Un poeta, uno scrittore, può essere universale e al tempo stesso impegnato nel suo luogo e nel suo tempo? Le cose crollano ci racconta di un piccolo villaggio Igbo, ci porta in un territorio non familiare, eppure leggendolo Umuofia diventa il centro del mondo, le vicende umane dei personaggi si agganciano a noi. Portandoci in quel mondo lontano, Achebe espande la coscienza del nostro. La scrittura di Achebe si dichiara politica, impegnata, pensata come missione sociale e culturale, riesce a essere totalmente dentro il suo tempo e contemporaneamente ne trascende i confini, tocca un cuore di umanità universale, regala quel profondo senso di segreta rivelazione che abbiamo scoperto con Dante, Shakespeare o Euripide.

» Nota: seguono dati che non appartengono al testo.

import Summits.QuantumFields.BalabanUV.T4Continuum.Spine.NE1p.DressedRootStrict

/-!
# T⁴ programme, spine estimate NE1′ (node O3b/H2) — SEPARATION RECORD (W4 column, (t7)): THE RATE PLACE `Λ` OF ROOT-C OF
# RECORD `DressedStabilityStrict 𝒯 Λ` IS CONTENT

Cell `pub-balaban`, sub-cell `t4`, BINDER-OWNERS row NE1′; crew `b2b-balaban-t4-ne1p-formalise-*`, row **W4s** (node N29r) of
`t4/formal/NE1p/LEAVES.md` v2.6.10, BOOKED by typer RULING R-T66 (i) on INTENT CLAIMS.log l.12280; unit
`b2b-balaban-t4-ne1p-formalise-leaf-06` (gen 3).  ADDITIVE — imports `Spine/NE1p/DressedRootStrict` ONLY (owner t4-ne1p-p1 gen 23,
**p216910**: ROOT-C OF RECORD `DressedRoot.DressedStabilityStrict 𝒯 Λ := ∃ A₀ ρ₁ τ r, DressedStabilityWith 𝒯 A₀ ρ₁ τ ∧ 0 ≤ Λ ∧ Λ·ρ₁·τ ≤ r
∧ r < 1`, the owner's disposition of GAPS G-wardbootg6-1, CLAIMS.log l.12191 (B)); theorems only, the owner's toy `growingTower` ∕
`growingBooking` and lemmas BY NAME (no re-definition, no copy); modifies nothing.

WHAT IS DECIDED.  §1 `dressedStabilityStrict_anti` (the root is ANTITONE in `Λ`), `dressedStabilityStrict_zero_iff :
DressedStabilityStrict 𝒯 0 ↔ DressedStability 𝒯`, `exists_dressedStabilityStrict_iff` — at `Λ = 0`, or with `Λ` existentially closed,
the root of record IS the headline abbreviation (necessary, NOT sufficient: owner's `dressedStability_not_imp_dressedBudget`);
`dressedStabilityStrict_iff_lt_one` — the normal form `∃ A₀ ρ₁ τ, With ∧ 0 ≤ Λ ∧ Λ·ρ₁·τ < 1` (the auxiliary `r` is eliminable).
§2 on the DOUBLING TOWER: `two_le_rate_of_dressedStabilityWith_growingTower` (`2^K ≤ A₀(ρ₁τ)^K ∀ K` forces `ρ₁τ ≥ 2`), the EXACT
threshold `dressedStabilityStrict_growingTower_iff : DressedStabilityStrict growingTower Λ ↔ 0 ≤ Λ ∧ Λ < 1∕2` (owner's
`not_dressedStabilityStrict_growingTower` = the instance `Λ = 1`), `dressedStabilityStrict_not_imp_dressedBudget` (at `Λ = 1∕4` the tower
PASSES the strict root, ROOT-B fails), and the count side `positionalCount_growing_iff_one_le` (unit-multiplicity counts hold iff
`1 ≤ Λ`) ⟹ `growing_rates_disjoint`: NO rate carries both — «ROOT-B fails on the doubling tower» read through the root of record.
§3 the positive pin `dressedBudget_of_dressedStabilityStrict_of_rate_le` (owner's `dressedBudget_of_dressedStabilityStrict` BY NAME after
the two-line rate monotonicity `positionalCount_rate_mono`, proved LOCALLY so that the import list stays `DressedRootStrict` only —
S4's `positionalCount_mono` is the profile-wise form) and its sharpness `rate_domination_needed`.

THE Λ-PIN (RULING R-T66 (ii)).  Wherever a node test, LEAVES∕DAG row or END face quotes ROOT-C OF RECORD `DressedStabilityStrict 𝒯 Λ`,
`Λ` is NAMED as the positional rate of the bookings under test — cell faces `L ^ 4` (`(uniformConstantsCell …).Λ`, the rate of row
S4's `hcount`∕`hcountB`), decided towers `(Lb:ℝ)^4` ∕ `UW.Λ`, END-B `U.Λ`; with `Λ = 0` or `∃ Λ` it is the HEADLINE, not the root of
record (§1); at or above the count rate it gives ROOT-B (§3), below it it NEED NOT (§2: the doubling tower).  Complements W4
`DressedRootSeparation` p213760 (the quantifier ORDER is content): uniform constants, the strict product, AND the rate named.
HEADLINE (c4): «the strict root's rate place is content: at Λ = 0 it is the headline, on the doubling tower the threshold is ½, and
it gives the budget root whenever Λ dominates the bookings' positional rate and need not below it; decided on the owner's toy;
nothing of Bałaban's».

HONEST FRAMING.  [folklore] bookkeeping on a decided toy; 0 `def`, 0 sorry, 0 citations.  NE1′ ⇐ the named binders, NOT proved,
NOT printed; the wall (w1), (w2-act) [THE NUMBER], (w3)⁺, (w4)–(w7) stands DISPLAYED; 0 leaves instantiated on Bałaban's densities;
spine PROVED 0∕9.  Rung (B)+1 on ONE finite four-torus — NOT infinite volume, NOT a mass gap, NOT OS on ℝ⁴, NOT Clay, NOT summit
progress.  HONEST DEPENDENCY: continuum YM on T⁴ ⇐ BetaPertH ∧ nine spine estimates (0/9 proved); BetaPertH ⇐ (D1) ∧ (D4) ∧
CAP+tail; G-an2-4 gates asym, D1 and NE2/3/4.
-/

namespace Summit.QuantumFields.BalabanUV.T4Continuum.NE1p.DressedRootStrictSeparation

open Finset
open scoped BigOperators
open Literature.MathematicalPhysics.QuantumFieldTheory.Balaban1983to89
open Literature.MathematicalPhysics.QuantumFieldTheory.Balaban1983to89.T4TermFormat
open Literature.MathematicalPhysics.QuantumFieldTheory.Balaban1983to89.T4TermFormat.Booking
open Summit.QuantumFields.BalabanUV.T4Continuum.NE1p.DressedRoot

variable {P : Type*}

/-! ## §1 The rate parameter: antitone; at `Λ = 0` (or `∃ Λ`) the root of record is the headline -/

/-- **ROOT-C OF RECORD IS ANTITONE IN ITS RATE** [bookkeeping]: `DressedStabilityStrict 𝒯 Λ` and `0 ≤ Λ′ ≤ Λ` give
`DressedStabilityStrict 𝒯 Λ′` (same class constants, same `r`; uses `0 ≤ ρ₁`, `0 ≤ τ` of the With-form).  A SMALLER rate is a WEAKER
root. [folklore] -/
theorem dressedStabilityStrict_anti {𝒯 : DressedTower P} {Λ Λ' : ℝ} (h : DressedStabilityStrict 𝒯 Λ) (h0 : 0 ≤ Λ')
    (hle : Λ' ≤ Λ) : DressedStabilityStrict 𝒯 Λ' := by
  obtain ⟨A₀, ρ₁, τ, r, hW, _, hr, hr1⟩ := h
  refine ⟨A₀, ρ₁, τ, r, hW, h0, ?_, hr1⟩
  have hρτ : 0 ≤ ρ₁ * τ := mul_nonneg hW.2.1 hW.2.2.1
  calc Λ' * ρ₁ * τ = Λ' * (ρ₁ * τ) := mul_assoc _ _ _
    _ ≤ Λ * (ρ₁ * τ) := mul_le_mul_of_nonneg_right hle hρτ
    _ = Λ * ρ₁ * τ := (mul_assoc _ _ _).symm
    _ ≤ r := hr

/-- Any displayed-constants class gives the strict root AT RATE `0` (with `r = 0`): the product clause is idle there. [folklore] -/
theorem dressedStabilityStrict_zero_of_with {𝒯 : DressedTower P} {A₀ ρ₁ τ : ℝ} (hW : DressedStabilityWith 𝒯 A₀ ρ₁ τ) :
    DressedStabilityStrict 𝒯 0 :=
  ⟨A₀, ρ₁, τ, 0, hW, le_rfl, by rw [zero_mul, zero_mul], zero_lt_one⟩

/-- **AT RATE `0` THE ROOT OF RECORD IS THE HEADLINE** [bookkeeping]: `DressedStabilityStrict 𝒯 0 ↔ DressedStability 𝒯` — and the
headline is NOT a sufficient root (owner's `dressedStability_not_imp_dressedBudget`). [folklore] -/
theorem dressedStabilityStrict_zero_iff {𝒯 : DressedTower P} : DressedStabilityStrict 𝒯 0 ↔ DressedStability 𝒯 :=
  ⟨dressedStability_of_strict, fun ⟨_, _, _, hW⟩ => dressedStabilityStrict_zero_of_with hW⟩

/-- **WITH THE RATE EXISTENTIALLY CLOSED THE ROOT OF RECORD IS THE HEADLINE** [bookkeeping]:
`(∃ Λ, DressedStabilityStrict 𝒯 Λ) ↔ DressedStability 𝒯`.  Quoting the root of record therefore requires NAMING `Λ`. [folklore] -/
theorem exists_dressedStabilityStrict_iff {𝒯 : DressedTower P} :
    (∃ Λ, DressedStabilityStrict 𝒯 Λ) ↔ DressedStability 𝒯 :=
  ⟨fun ⟨_, h⟩ => dressedStability_of_strict h, fun h => ⟨0, dressedStabilityStrict_zero_iff.mpr h⟩⟩

/-- **NORMAL FORM OF THE ROOT OF RECORD** [bookkeeping]: the auxiliary `r` is eliminable —
`DressedStabilityStrict 𝒯 Λ ↔ ∃ A₀ ρ₁ τ, DressedStabilityWith 𝒯 A₀ ρ₁ τ ∧ 0 ≤ Λ ∧ Λ·ρ₁·τ < 1` (take `r := Λ·ρ₁·τ`). [folklore] -/
theorem dressedStabilityStrict_iff_lt_one {𝒯 : DressedTower P} {Λ : ℝ} :
    DressedStabilityStrict 𝒯 Λ ↔ ∃ A₀ ρ₁ τ : ℝ, DressedStabilityWith 𝒯 A₀ ρ₁ τ ∧ 0 ≤ Λ ∧ Λ * ρ₁ * τ < 1 :=
  ⟨fun ⟨A₀, ρ₁, τ, _, hW, hΛ, hr, hr1⟩ => ⟨A₀, ρ₁, τ, hW, hΛ, hr.trans_lt hr1⟩,
    fun ⟨A₀, ρ₁, τ, hW, hΛ, h1⟩ => ⟨A₀, ρ₁, τ, Λ * ρ₁ * τ, hW, hΛ, le_rfl, h1⟩⟩

/-! ## §2 The doubling tower: the exact threshold `Λ < 1∕2`, disjoint from its count rates `Λ ≥ 1` -/

section Growing

/-- The owner's With-constants for the doubling tower, as a named theorem: `(A₀, ρ₁, τ) = (1, 2, 1)` (`dressedStability_growingTower`
proves exactly this inline). [folklore] -/
theorem dressedStabilityWith_growingTower : DressedStabilityWith growingTower 1 2 1 := by
  refine ⟨zero_le_one, by norm_num, zero_le_one, le_rfl, fun _ K b k _ _ => ?_⟩
  show (2 : ℝ) ^ k ≤ twoRate 1 2 1 K 0 k
  simp [twoRate]

/-- On the doubling tower ANY class constants dominate the top sizes: `2^K ≤ A₀·(ρ₁τ)^K` at every cutoff `K` (the one family, born
at scale `0`, has booked size `2^K` at the final scale, and `σ 0 K = A₀·ρ₁^K·τ^K`). [folklore] -/
theorem pow_two_le_of_dressedStabilityWith_growingTower {A₀ ρ₁ τ : ℝ} (h : DressedStabilityWith growingTower A₀ ρ₁ τ)
    (K : ℕ) : (2 : ℝ) ^ K ≤ A₀ * (ρ₁ * τ) ^ K := by
  have hcl : (growingBooking K).SizeBound (twoRate A₀ ρ₁ τ K) := h.2.2.2.2 () K
  have h1 : (2 : ℝ) ^ K ≤ A₀ * ρ₁ ^ (K - 0) * τ ^ (K - 0) := hcl () K (Nat.zero_le K) le_rfl
  rw [Nat.sub_zero, mul_assoc, ← mul_pow] at h1
  exact h1

/-- **THE DOUBLING TOWER FORCES `ρ₁·τ ≥ 2`** [bookkeeping]: if `ρ₁τ < 2` then `(2∕(ρ₁τ))^K` is unbounded (`pow_unbounded_of_one_lt`)
and exceeds `A₀`, contradicting `2^K ≤ A₀(ρ₁τ)^K`; the case `ρ₁τ = 0` fails at `K = 1`. [folklore] -/
theorem two_le_rate_of_dressedStabilityWith_growingTower {A₀ ρ₁ τ : ℝ} (h : DressedStabilityWith growingTower A₀ ρ₁ τ) :
    2 ≤ ρ₁ * τ := by
  refine not_lt.mp fun hlt => ?_
  have hx0 : 0 ≤ ρ₁ * τ := mul_nonneg h.2.1 h.2.2.1
  rcases hx0.eq_or_lt with hx | hx
  · have h1 := pow_two_le_of_dressedStabilityWith_growingTower h 1
    rw [← hx, pow_one, pow_one, mul_zero] at h1
    linarith
  · have hy : (1 : ℝ) < 2 / (ρ₁ * τ) := by
      rw [lt_div_iff₀ hx]
      linarith
    obtain ⟨n, hn⟩ := pow_unbounded_of_one_lt A₀ hy
    have h1 := pow_two_le_of_dressedStabilityWith_growingTower h n
    have hxn : 0 < (ρ₁ * τ) ^ n := pow_pos hx n
    have h2 : A₀ * (ρ₁ * τ) ^ n < (2 / (ρ₁ * τ)) ^ n * (ρ₁ * τ) ^ n := mul_lt_mul_of_pos_right hn hxn
    rw [div_pow, div_mul_cancel₀ _ hxn.ne'] at h2
    linarith

/-- **THE EXACT THRESHOLD** [bookkeeping, decided]: `DressedStabilityStrict growingTower Λ ↔ 0 ≤ Λ ∧ Λ < 1∕2`.  (→) `ρ₁τ ≥ 2` and
`Λρ₁τ ≤ r < 1`; (←) the owner's constants `(1, 2, 1)` with `r := 2Λ`.  The owner's `not_dressedStabilityStrict_growingTower` is the
instance `Λ = 1` — the tower's own positional rate; BELOW `1∕2` the doubling tower PASSES the strict root. [folklore] -/
theorem dressedStabilityStrict_growingTower_iff (Λ : ℝ) :
    DressedStabilityStrict growingTower Λ ↔ 0 ≤ Λ ∧ Λ < 1 / 2 := by
  constructor
  · rintro ⟨A₀, ρ₁, τ, r, hW, hΛ, hr, hr1⟩
    refine ⟨hΛ, ?_⟩
    have h2 : Λ * 2 ≤ Λ * (ρ₁ * τ) :=
      mul_le_mul_of_nonneg_left (two_le_rate_of_dressedStabilityWith_growingTower hW) hΛ
    have h3 : Λ * (ρ₁ * τ) ≤ r := by rw [← mul_assoc]; exact hr
    linarith
  · rintro ⟨h0, hlt⟩
    exact ⟨1, 2, 1, 2 * Λ, dressedStabilityWith_growingTower, h0, le_of_eq (by ring), by linarith⟩

/-- DECIDED INSTANCE: at rate `1∕4` the doubling tower satisfies the root of record's SHAPE. [folklore] -/
theorem dressedStabilityStrict_growingTower_quarter : DressedStabilityStrict growingTower (1 / 4) :=
  (dressedStabilityStrict_growingTower_iff _).mpr ⟨by norm_num, by norm_num⟩

/-- **THE STRICT ROOT WITH AN UN-PINNED (POSITIVE) RATE IS NOT A SUFFICIENT ROOT EITHER** [bookkeeping, decided]: there is no
implication `DressedStabilityStrict 𝒯 Λ → DressedBudget 𝒯 1` valid for all towers and all rates `Λ > 0` — the doubling tower at
`Λ = 1∕4` has the strict root (above) and no budget (owner's `not_dressedBudget_growingTower`).  Sufficiency needs the rate pinned to
the bookings' positional rate (§3). [folklore] -/
theorem dressedStabilityStrict_not_imp_dressedBudget :
    ¬ (∀ (𝒯 : DressedTower Unit) (Λ : ℝ), 0 < Λ → DressedStabilityStrict 𝒯 Λ → DressedBudget 𝒯 (fun _ _ _ => (1 : ℝ))) :=
  fun h => not_dressedBudget_growingTower (h growingTower (1 / 4) (by norm_num) dressedStabilityStrict_growingTower_quarter)

/-- At cutoff `1`, the scale-`1` cube of the doubling tower feels exactly ONE birth of scale `0`. [folklore] -/
theorem card_feltOfScale_growing_one :
    ((growingBooking 1).feltOfScale (⟨1, Nat.lt_succ_self 1⟩ : Fin 2) 0).card = 1 := by
  simp [Booking.feltOfScale, growingBooking]

/-- **THE DOUBLING TOWER'S COUNT RATES ARE EXACTLY `Λ ≥ 1`** [bookkeeping, decided]: unit-multiplicity positional counts
`#{births of scale j felt at a k-cube} ≤ 1·Λ^{k−j}` hold at every cutoff iff `1 ≤ Λ` ((←) one birth per cube and `1 ≤ Λ^{k−j}`;
(→) the scale-`1` cube at cutoff `1` feels the scale-`0` birth: `1 ≤ Λ`).  The owner's `positionalCount_growing` is `Λ = 1`. [folklore] -/
theorem positionalCount_growing_iff_one_le (Λ : ℝ) :
    (∀ K, (growingBooking K).PositionalCount fun j k => 1 * Λ ^ (k - j)) ↔ 1 ≤ Λ := by
  constructor
  · intro h
    have h1 := h 1 ⟨1, Nat.lt_succ_self 1⟩ 0
    rw [card_feltOfScale_growing_one] at h1
    have h2 : (1 : ℝ) ≤ 1 * Λ ^ (1 - 0) := by exact_mod_cast h1
    simpa using h2
  · intro hΛ K q j
    have hc : ((growingBooking K).feltOfScale q j).card ≤ 1 :=
      (Finset.card_filter_le _ _).trans (by simp [growingBooking])
    calc (((growingBooking K).feltOfScale q j).card : ℝ) ≤ 1 := by exact_mod_cast hc
      _ ≤ 1 * Λ ^ ((growingBooking K).cubeScale q - j) := by rw [one_mul]; exact one_le_pow₀ hΛ

/-- **DISJOINT RATES** [bookkeeping, decided]: on the doubling tower NO rate carries both the strict root (`Λ < 1∕2`) and the
positional counts (`Λ ≥ 1`) — the kernel content of «ROOT-B fails on the doubling tower» read through the root of record: the
implication ROOT-C-of-record ⟹ ROOT-B (`dressedBudget_of_dressedStabilityStrict`) needs BOTH at ONE rate. [folklore] -/
theorem growing_rates_disjoint {Λ : ℝ} (h : DressedStabilityStrict growingTower Λ) :
    ¬ ∀ K, (growingBooking K).PositionalCount fun j k => 1 * Λ ^ (k - j) := fun hc => by
  have h1 := ((dressedStabilityStrict_growingTower_iff Λ).mp h).2
  have h2 := (positionalCount_growing_iff_one_le Λ).mp hc
  linarith

end Growing

/-! ## §3 The positive pin: the root of record at any rate dominating the bookings' positional rate gives ROOT-B -/

/-- Positional counts are MONOTONE in the rate: counts at rate `Λ₀` are counts at every `Λ ≥ Λ₀ ≥ 0` (multiplicity `N₀ ≥ 0`).
Proved LOCALLY (two lines; the profile-wise form is S4's `DressedPositionalCount.positionalCount_mono`, not imported — condition
(d) of row W4s: import list = `DressedRootStrict` only). [folklore] -/
theorem positionalCount_rate_mono {Bk : T4TermFormat.Booking} {N₀ Λ₀ Λ : ℝ} (hN₀ : 0 ≤ N₀) (h0 : 0 ≤ Λ₀) (hle : Λ₀ ≤ Λ)
    (h : Bk.PositionalCount fun j k => N₀ * Λ₀ ^ (k - j)) : Bk.PositionalCount fun j k => N₀ * Λ ^ (k - j) :=
  fun q j => (h q j).trans (mul_le_mul_of_nonneg_left (pow_le_pow_left₀ h0 hle _) hN₀)

/-- **ROOT-C OF RECORD AT A DOMINATING RATE ⟹ ROOT-B** [bookkeeping]: `DressedStabilityStrict 𝒯 Λ`, K-free positional counts of
the bookings at a rate `Λ₀` with `0 ≤ Λ₀ ≤ Λ`, and run weights `0 ≤ w ≤ w̄` give `DressedBudget 𝒯 w` — the owner's
`dressedBudget_of_dressedStabilityStrict` BY NAME after raising the counts to rate `Λ`.  With §1–§2: the root of record is SUFFICIENT for
ROOT-B whenever its rate dominates the bookings' positional rate, and need not be below it (`rate_domination_needed`); for the crew's
cell `Λ = L⁴`, the rate of row S4's counts.
Nothing instantiated on Bałaban's densities. [folklore] -/
theorem dressedBudget_of_dressedStabilityStrict_of_rate_le {𝒯 : DressedTower P} {Λ Λ₀ N₀ wbar : ℝ} {w : P → ℕ → ℕ → ℝ}
    (h : DressedStabilityStrict 𝒯 Λ) (hN₀ : 0 ≤ N₀) (h0 : 0 ≤ Λ₀) (hle : Λ₀ ≤ Λ) (hwbar : 0 ≤ wbar)
    (hw0 : ∀ p K, ∀ j ≤ K, 0 ≤ w p K j) (hwb : ∀ p K, ∀ j ≤ K, w p K j ≤ wbar)
    (hcount : ∀ p K, (𝒯.B p K).PositionalCount fun j k => N₀ * Λ₀ ^ (k - j)) :
    DressedBudget 𝒯 w :=
  dressedBudget_of_dressedStabilityStrict h hN₀ hwbar hw0 hwb fun p K => positionalCount_rate_mono hN₀ h0 hle (hcount p K)

/-- **… AND AT A SMALLER RATE IT NEED NOT** [bookkeeping, decided]: the doubling tower has the strict root at rate `1∕4` and
unit-multiplicity counts at rate `1 > 1∕4`, yet no budget — the domination `Λ₀ ≤ Λ` in
`dressedBudget_of_dressedStabilityStrict_of_rate_le` cannot be dropped. [folklore] -/
theorem rate_domination_needed :
    DressedStabilityStrict growingTower (1 / 4) ∧ (∀ K, (growingBooking K).PositionalCount fun j k => 1 * (1 : ℝ) ^ (k - j)) ∧
      ¬ DressedBudget growingTower (fun _ _ _ => (1 : ℝ)) :=
  ⟨dressedStabilityStrict_growingTower_quarter, (positionalCount_growing_iff_one_le 1).mpr le_rfl,
    not_dressedBudget_growingTower⟩

end Summit.QuantumFields.BalabanUV.T4Continuum.NE1p.DressedRootStrictSeparation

Every empire, however, tells itself and the world that it is unlike all other empires, that its mission is not to plunder and control but to educate and liberate.
Edward Said
La scrittrice nigeriana Chimamanda Ngozi Adichie, da ragazzina, leggeva solo romanzi inglesi, ambientati in Inghilterra. Pensava che nei libri non ci fosse spazio per la gente africana. Chinua Achebe è stato un punto di svolta per lei, e per tutti gli scrittori che hanno raccolto la sua eredità. Un’altra scrittrice, Muthoni Garland, dice che qualsiasi casa africana in cui ci sono libri ha una copia dei romanzi di Achebe. Le espressioni usate dai suoi personaggi, i proverbi citati, sono diventati di uso comune come le parabole del Vangelo, scrive un altro grande erede di Achebe, Binyavanga Wainaina. Al di là del fenomeno storico del colonialismo, la potenza della scrittura di Achebe continua a parlare, a interrogare, a commuovere. Ancora oggi e anche qui da noi nell’avanzato occidente, dove gli effetti disumanizzanti della cultura dell’arroganza sono ancora all’opera. Achebe ci spinge a interrogarci su come, quando e perché nasce una certa narrazione, su di chi sia la storia che stiamo raccontando o che ci viene raccontata. Il pericolo di un’unica storia, ultimo libro di Chimamanda Ngozi Adichie, raccoglie e prosegue la riflessione di Achebe. Le storie non sono innocue, si strutturano su rappresentazioni del mondo che sono legittimate da un potere. È impossibile parlare di storie senza parlare del potere. La parola Igbo che usa Chimamanda Ngozi per parlare delle strutture di potere è nkali, che si può tradurre come “essere più grande di un altro”. Come i nostri mondi politici ed economici, anche le storie sono definite da nkali. Come sono raccontate, chi le racconta, quando vengono raccontate, quante se ne raccontano, tutto questo dipende dal potere. Il potere è la possibilità non solo di raccontare la storia di un’altra persona, ma di renderla la storia finale di quella persona. Il poeta palestinese Mourid Barghouti scrive che se si vuole espropriare un popolo, il modo più semplice di farlo è di raccontare la loro storia. Tutto dipende da che storia scegliamo di raccontare: se iniziassimo la storia dell’America con le vicende dei nativi americani e non con l’arrivo dei britannici avremmo una storia totalmente diversa. «Quando ci rendiamo conto che non c’è mai una storia unica riguardo a nessun posto – conclude Chimamanda Ngozi – riconquistiamo una sorta di paradiso».